In 1862, Powell was appointed harbourmaster at Bowen. Powell held the position as the head of the local Native Police in conjunction with the harbourmaster role until March 1863 when he retired from the force. Lieutenant Marlow replaced Powell as the local Native Police officer in Bowen. Powell continued as harbourmaster at Bowen until 1864, when he became captain of the schooner Policeman. One of his first voyages as captain and owner of this vessel was to conduct another expedition of settlement led by George Elphinstone Dalrymple in 1864. This time it was to found the township of Cardwell in Rockingham Bay. Powell took Dalrymple and his party including James Morrill and Lieutenant Marlow with his Native Police troopers in the Policeman from Bowen and landed them in the area and, despite Aboriginals in the area conveying their displeasure, the establishment of Cardwell was proclaimed.

==Coastal and South Seas trader==
Powell only remained captain of the Policeman for a short time after the founding of Cardwell.
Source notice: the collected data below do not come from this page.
/-- **The number of facets is at most the degree of any polynomial vanishing on the boundary**
("the degree of `C` is equal to the number of facets", p16 — the geometric step of Corollary 5.13,
isolated so that it applies to any degree bound): if `C = conv{x_i} = {y : a_j·y ≤ b_j, j < f}` is
full-dimensional with an IRREDUNDANT description and `P ≠ 0` vanishes on the boundary of `C`, then
`f ≤ deg P`: `P` vanishes on a relatively open piece of each facet hyperplane, hence (restricting to
lines, `Polynomial.eq_zero_of_infinite_isRoot`) on each of the `f` distinct hyperplanes, and a
generic line through a point where `P ≠ 0` meets them in `f` distinct parameters.
[cite: FawziEtAl2015, Cor. 5.13 (p16)] -/
theorem card_facets_le_totalDegree_of_eval_frontier_eq_zero {v f : ℕ} (x : Fin v → (Fin n → ℝ))
    (a : Fin f → (Fin n → ℝ)) (b : Fin f → ℝ)
    (hint : (interior (convexHull ℝ (Set.range x))).Nonempty)
    (hVH : convexHull ℝ (Set.range x) = {y | ∀ j, a j ⬝ᵥ y ≤ b j})
    (hirr : ∀ j₀, {y : Fin n → ℝ | ∀ j, j ≠ j₀ → a j ⬝ᵥ y ≤ b j} ≠ {y | ∀ j, a j ⬝ᵥ y ≤ b j})
    {P : MvPolynomial (Fin n) ℝ} (hP0 : P ≠ 0)
    (hPfr : ∀ y ∈ frontier (convexHull ℝ (Set.range x)), MvPolynomial.eval y P = 0) :
    f ≤ P.totalDegree := by
  classical
  obtain ⟨p, hp⟩ := hint
  have hmemQ : ∀ y, y ∈ convexHull ℝ (Set.range x) ↔ ∀ j, a j ⬝ᵥ y ≤ b j := fun y => by
    rw [hVH]; rfl
  have hpQ : ∀ j, a j ⬝ᵥ p ≤ b j := (hmemQ p).mp (interior_subset hp)
  -- interior points satisfy every inequality with `a_j ≠ 0` strictly
  have hstrict : ∀ w ∈ interior (convexHull ℝ (Set.range x)), ∀ j, a j ≠ 0 → a j ⬝ᵥ w < b j := by
    intro w hw j hj
    have hcont : Continuous fun t : ℝ => w + t • a j :=
      continuous_const.add (continuous_id.smul continuous_const)
    have hev : ∀ᶠ t in nhds (0 : ℝ), w + t • a j ∈ convexHull ℝ (Set.range x) := by
      have h0 : convexHull ℝ (Set.range x) ∈ nhds (w + (0 : ℝ) • a j) := by
        rw [zero_smul, add_zero]; exact mem_interior_iff_mem_nhds.mp hw
      exact hcont.continuousAt.preimage_mem_nhds h0
    obtain ⟨t, htC, ht⟩ :=
      ((hev.filter_mono nhdsWithin_le_nhds).and (eventually_mem_nhdsWithin (s := Set.Ioi 0))).exists
    have h1 : a j ⬝ᵥ (w + t • a j) ≤ b j := (hmemQ _).mp htC j
    rw [dotProduct_add, dotProduct_smul, smul_eq_mul] at h1
    have h2 : 0 < a j ⬝ᵥ a j :=
      lt_of_le_of_ne (Finset.sum_nonneg fun i _ => mul_self_nonneg _)
        (Ne.symm (mt dotProduct_self_eq_zero.mp hj))
    have ht0 : (0 : ℝ) < t := ht
    nlinarith [mul_pos ht0 h2]
  -- irredundancy: no `a_j` vanishes
  have ha0 : ∀ j, a j ≠ 0 := by
    intro j hj
    apply hirr j
    ext y
    simp only [Set.mem_setOf_eq]
    refine ⟨fun hy i => ?_, fun hy i _ => hy i⟩
    by_cases hij : i = j
    · subst hij
      have := hpQ i
      rw [hj, zero_dotProduct] at this ⊢
      exact this
    · exact hy i hij
  have hpstrict : ∀ j, a j ⬝ᵥ p < b j := fun j => hstrict p hp j (ha0 j)
  -- the trivial case `f = 0`
  rcases Nat.eq_zero_or_pos f with hf0 | hf
  · subst hf0
    exact Nat.zero_le _
  -- a point in the relative interior of each facet
  have hfacet : ∀ j, ∃ y : Fin n → ℝ, a j ⬝ᵥ y = b j ∧ ∀ i, i ≠ j → a i ⬝ᵥ y < b i := by
    intro j
    obtain ⟨z, hz, hzj⟩ : ∃ z : Fin n → ℝ, (∀ i, i ≠ j → a i ⬝ᵥ z ≤ b i) ∧ b j < a j ⬝ᵥ z := by
      by_contra hcon
      push Not at hcon
      apply hirr j
      ext y
      simp only [Set.mem_setOf_eq]
      refine ⟨fun hy i => ?_, fun hy i _ => hy i⟩
      by_cases hij : i = j
      · subst hij; exact hcon y hy
      · exact hy i hij
    have hden : 0 < a j ⬝ᵥ z - a j ⬝ᵥ p := by linarith [hpstrict j]
    set s : ℝ := (b j - a j ⬝ᵥ p) / (a j ⬝ᵥ z - a j ⬝ᵥ p) with hs
    have hs0 : 0 < s := div_pos (by linarith [hpstrict j]) hden
    have hs1 : s < 1 := (div_lt_one hden).mpr (by linarith)
    refine ⟨p + s • (z - p), ?_, fun i hij => ?_⟩
    · rw [dotProduct_add, dotProduct_smul, dotProduct_sub, smul_eq_mul, hs, div_mul_cancel₀ _ hden.ne']
      ring
    · rw [dotProduct_add, dotProduct_smul, dotProduct_sub, smul_eq_mul]
      have h1 := hpstrict i
      have h2 := hz i hij
      nlinarith [mul_pos (sub_pos.mpr hs1) (sub_pos.mpr h1), mul_nonneg hs0.le (sub_nonneg.mpr h2)]
  -- `P` vanishes on every facet hyperplane
  have hPH : ∀ j z, a j ⬝ᵥ z = b j → MvPolynomial.eval z P = 0 := by
    intro j z hz
    obtain ⟨y, hyj, hylt⟩ := hfacet j
    have key := eval_line_eq_zero_of_nhds P y (z - y) ?_ 1
    · simpa using key
    have hev : ∀ᶠ t in nhds (0 : ℝ), ∀ i, i ≠ j → a i ⬝ᵥ (y + t • (z - y)) < b i := by
      refine Filter.eventually_all.mpr fun i => ?_
      by_cases hij : i = j
      · exact Filter.Eventually.of_forall fun t h => absurd hij h
      · have hcont : ContinuousAt (fun t : ℝ => a i ⬝ᵥ y + t * (a i ⬝ᵥ (z - y))) 0 :=
          (continuous_const.add (continuous_id.mul continuous_const)).continuousAt
        have h0 : (fun t : ℝ => a i ⬝ᵥ y + t * (a i ⬝ᵥ (z - y))) 0 < b i := by
          simpa using hylt i hij
        refine (hcont.eventually_lt continuousAt_const h0).mono fun t ht _ => ?_
        rw [dotProduct_add, dotProduct_smul, smul_eq_mul]
        exact ht
    refine hev.mono fun t ht => hPfr _ ?_
    have htj : a j ⬝ᵥ (y + t • (z - y)) = b j := by
      rw [dotProduct_add, dotProduct_smul, dotProduct_sub, hyj, hz, smul_eq_mul]; ring
    refine ⟨subset_closure ((hmemQ _).mpr fun i => ?_), fun hint' => ?_⟩
    · by_cases hij : i = j
      · subst hij; exact htj.le
      · exact (ht i hij).le
    · exact absurd htj (ne_of_lt (hstrict _ hint' j (ha0 j)))
  -- a base point with `P ≠ 0` off all facet hyperplanes
  obtain ⟨q₁, hq₁⟩ : ∃ q₁ : Fin n → ℝ, MvPolynomial.eval q₁ P ≠ 0 := by
    by_contra hcon
    push Not at hcon
    exact hP0 (MvPolynomial.funext fun y => by rw [hcon, map_zero])
  obtain ⟨e₁, he₁⟩ := exists_dotProduct_ne_zero_of_finite a ha0
  have hcont₁ : Continuous fun t : ℝ => MvPolynomial.eval (q₁ + t • e₁) P :=
    (MvPolynomial.continuous_eval P).comp (continuous_const.add (continuous_id.smul continuous_const))
  have hev₁ : ∀ᶠ t in nhds (0 : ℝ), MvPolynomial.eval (q₁ + t • e₁) P ≠ 0 :=
    hcont₁.continuousAt.eventually_ne (by simpa using hq₁)
  obtain ⟨ε₁, hε₁, hball₁⟩ := Metric.eventually_nhds_iff.mp hev₁
  obtain ⟨t₁, ht₁, ht₁bad⟩ := (Set.Ioo_infinite (neg_lt_self hε₁)).exists_notMem_finite
    (Set.finite_range fun j => (b j - a j ⬝ᵥ q₁) / (a j ⬝ᵥ e₁))
  set q₀ : Fin n → ℝ := q₁ + t₁ • e₁ with hq₀
  have hq₀P : MvPolynomial.eval q₀ P ≠ 0 :=
    hball₁ (by rw [Real.dist_eq, sub_zero, abs_lt]; exact ht₁)
  have hq₀H : ∀ j, a j ⬝ᵥ q₀ ≠ b j := fun j hj => ht₁bad ⟨j, by
    rw [hq₀, dotProduct_add, dotProduct_smul, smul_eq_mul] at hj
    show (b j - a j ⬝ᵥ q₁) / (a j ⬝ᵥ e₁) = t₁
    rw [div_eq_iff (he₁ j)]
    linarith⟩
  -- distinct facet hyperplanes: the vectors `v_{jj'}` are nonzero
  let vv : Fin f × Fin f → (Fin n → ℝ) := fun jj =>
    (b jj.1 - a jj.1 ⬝ᵥ q₀) • a jj.2 - (b jj.2 - a jj.2 ⬝ᵥ q₀) • a jj.1
  have hvv : ∀ jj : Fin f × Fin f, jj.1 ≠ jj.2 → vv jj ≠ 0 := by
    rintro ⟨j, j'⟩ hjj hv0
    simp only at hjj
    have hα : b j - a j ⬝ᵥ q₀ ≠ 0 := sub_ne_zero.mpr (Ne.symm (hq₀H j))
    set μ : ℝ := (b j' - a j' ⬝ᵥ q₀) / (b j - a j ⬝ᵥ q₀) with hμ
    have haj' : a j' = μ • a j := by
      have h1 : (b j - a j ⬝ᵥ q₀) • a j' = (b j' - a j' ⬝ᵥ q₀) • a j := sub_eq_zero.mp hv0
      rw [hμ, div_eq_mul_inv, mul_comm, mul_smul, ← h1, smul_smul, inv_mul_cancel₀ hα, one_smul]
    have hbj' : b j' = μ * b j := by
      have : a j' ⬝ᵥ q₀ = μ * (a j ⬝ᵥ q₀) := by rw [haj', smul_dotProduct, smul_eq_mul]
      rw [hμ] at this ⊢
      field_simp at this ⊢
      linarith
    rcases lt_or_ge 0 μ with hμ0 | hμ0
    · -- inequality `j'` is a positive multiple of inequality `j`: redundant
      apply hirr j'
      ext y
      simp only [Set.mem_setOf_eq]
      refine ⟨fun hy i => ?_, fun hy i _ => hy i⟩
      by_cases hij : i = j'
      · subst hij
        rw [haj', hbj', smul_dotProduct, smul_eq_mul]
        exact mul_le_mul_of_nonneg_left (hy j hjj) hμ0.le
      · exact hy i hij
    · -- `μ ≤ 0`: the two inequalities pinch the interior point
      have h1 := hpstrict j
      have h2 := hpstrict j'
      rw [haj', hbj', smul_dotProduct, smul_eq_mul] at h2
      nlinarith
  -- a direction meeting all hyperplanes at distinct parameters
  obtain ⟨e, he⟩ := exists_dotProduct_ne_zero_of_finite
    (L := Fin f ⊕ {jj : Fin f × Fin f // jj.1 ≠ jj.2}) (Sum.elim a fun jj => vv jj.1) (by
      rintro (j | ⟨jj, hjj⟩)
      · exact ha0 j
      · exact hvv jj hjj)
  have hea : ∀ j, a j ⬝ᵥ e ≠ 0 := fun j => he (Sum.inl j)
  let τ : Fin f → ℝ := fun j => (b j - a j ⬝ᵥ q₀) / (a j ⬝ᵥ e)
  have hτH : ∀ j, a j ⬝ᵥ (q₀ + τ j • e) = b j := fun j => by
    rw [dotProduct_add, dotProduct_smul, smul_eq_mul, div_mul_cancel₀ _ (hea j)]
    ring
  have hτinj : Function.Injective τ := by
    intro j j' hjj
    by_contra hne
    apply he (Sum.inr ⟨(j, j'), hne⟩)
    simp only [Sum.elim_inr, vv, sub_dotProduct, smul_dotProduct, smul_eq_mul]
    have h := hjj
    simp only [τ] at h
    rw [div_eq_div_iff (hea j) (hea j')] at h
    linarith
  -- root count on the line `q₀ + t e`
  have hcard : f ≤ P.totalDegree := by
    have := card_le_totalDegree_of_eval_line_eq_zero P q₀ e hq₀P (Finset.univ.image τ)
      (fun t ht => by
        obtain ⟨j, -, rfl⟩ := Finset.mem_image.mp ht
        exact hPH j _ (hτH j))
    rwa [Finset.card_image_of_injective _ hτinj, Finset.card_univ, Fintype.card_fin] at this
  exact hcard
He became employed by the Australasian Steam Navigation Company and was chief officer of the Telegraph before transferring as captain to the Sarah Barr which was wrecked at Trial Bay in 1866. Powell was a maritime officer upon various vessels trading along the coast and out to the South Pacific islands up until 1874, and it appears that he was involved the Blackbirding industry.

==Native Police and Water Police duties on Cape York==
In 1874, Powell accepted a position as chief of the Water Police and Native Police at the Cape York outpost of Somerset. He was involved in maintaining order in the operation of the pearling industry and shipping through the Torres Strait. He worked there until 1878, dealing with various duties including salvaging shipwrecks.

==Signaller and Lighthouse keeper==
In 1878, with the imminent closure of the Somerset settlement and transfer of officials to Thursday Island in the Torres Strait, Powell took up a position as a signalman on nearby Goode Island. In 1887 he was transferred to Cape Moreton as a lighthouse keeper, and in 1900 he was further transferred to Double Island Point lighthouse.

==Death and legacy==
Walter Frederick David Taylor Powell died at his residence of 44 George St, Kangaroo Point on 23 December 1906. His coffin was draped in the Union Jack and one of his pallbearers was fellow harbourmaster and blackbirder, John Mackay. He is buried at Balmoral Cemetery, Brisbane. Powell had married twice. His first wife, Elizabeth (Lita) died in 1873 and he married his second wife, Eliza Finigan, in 1874. He had twelve children. Former Queensland state National Party politician and Minister of Education in Joh Bjelke-Petersen's government, Lin Powell, is a great-grandson of Walter Powell. Powell Street in Bowen is also named after him.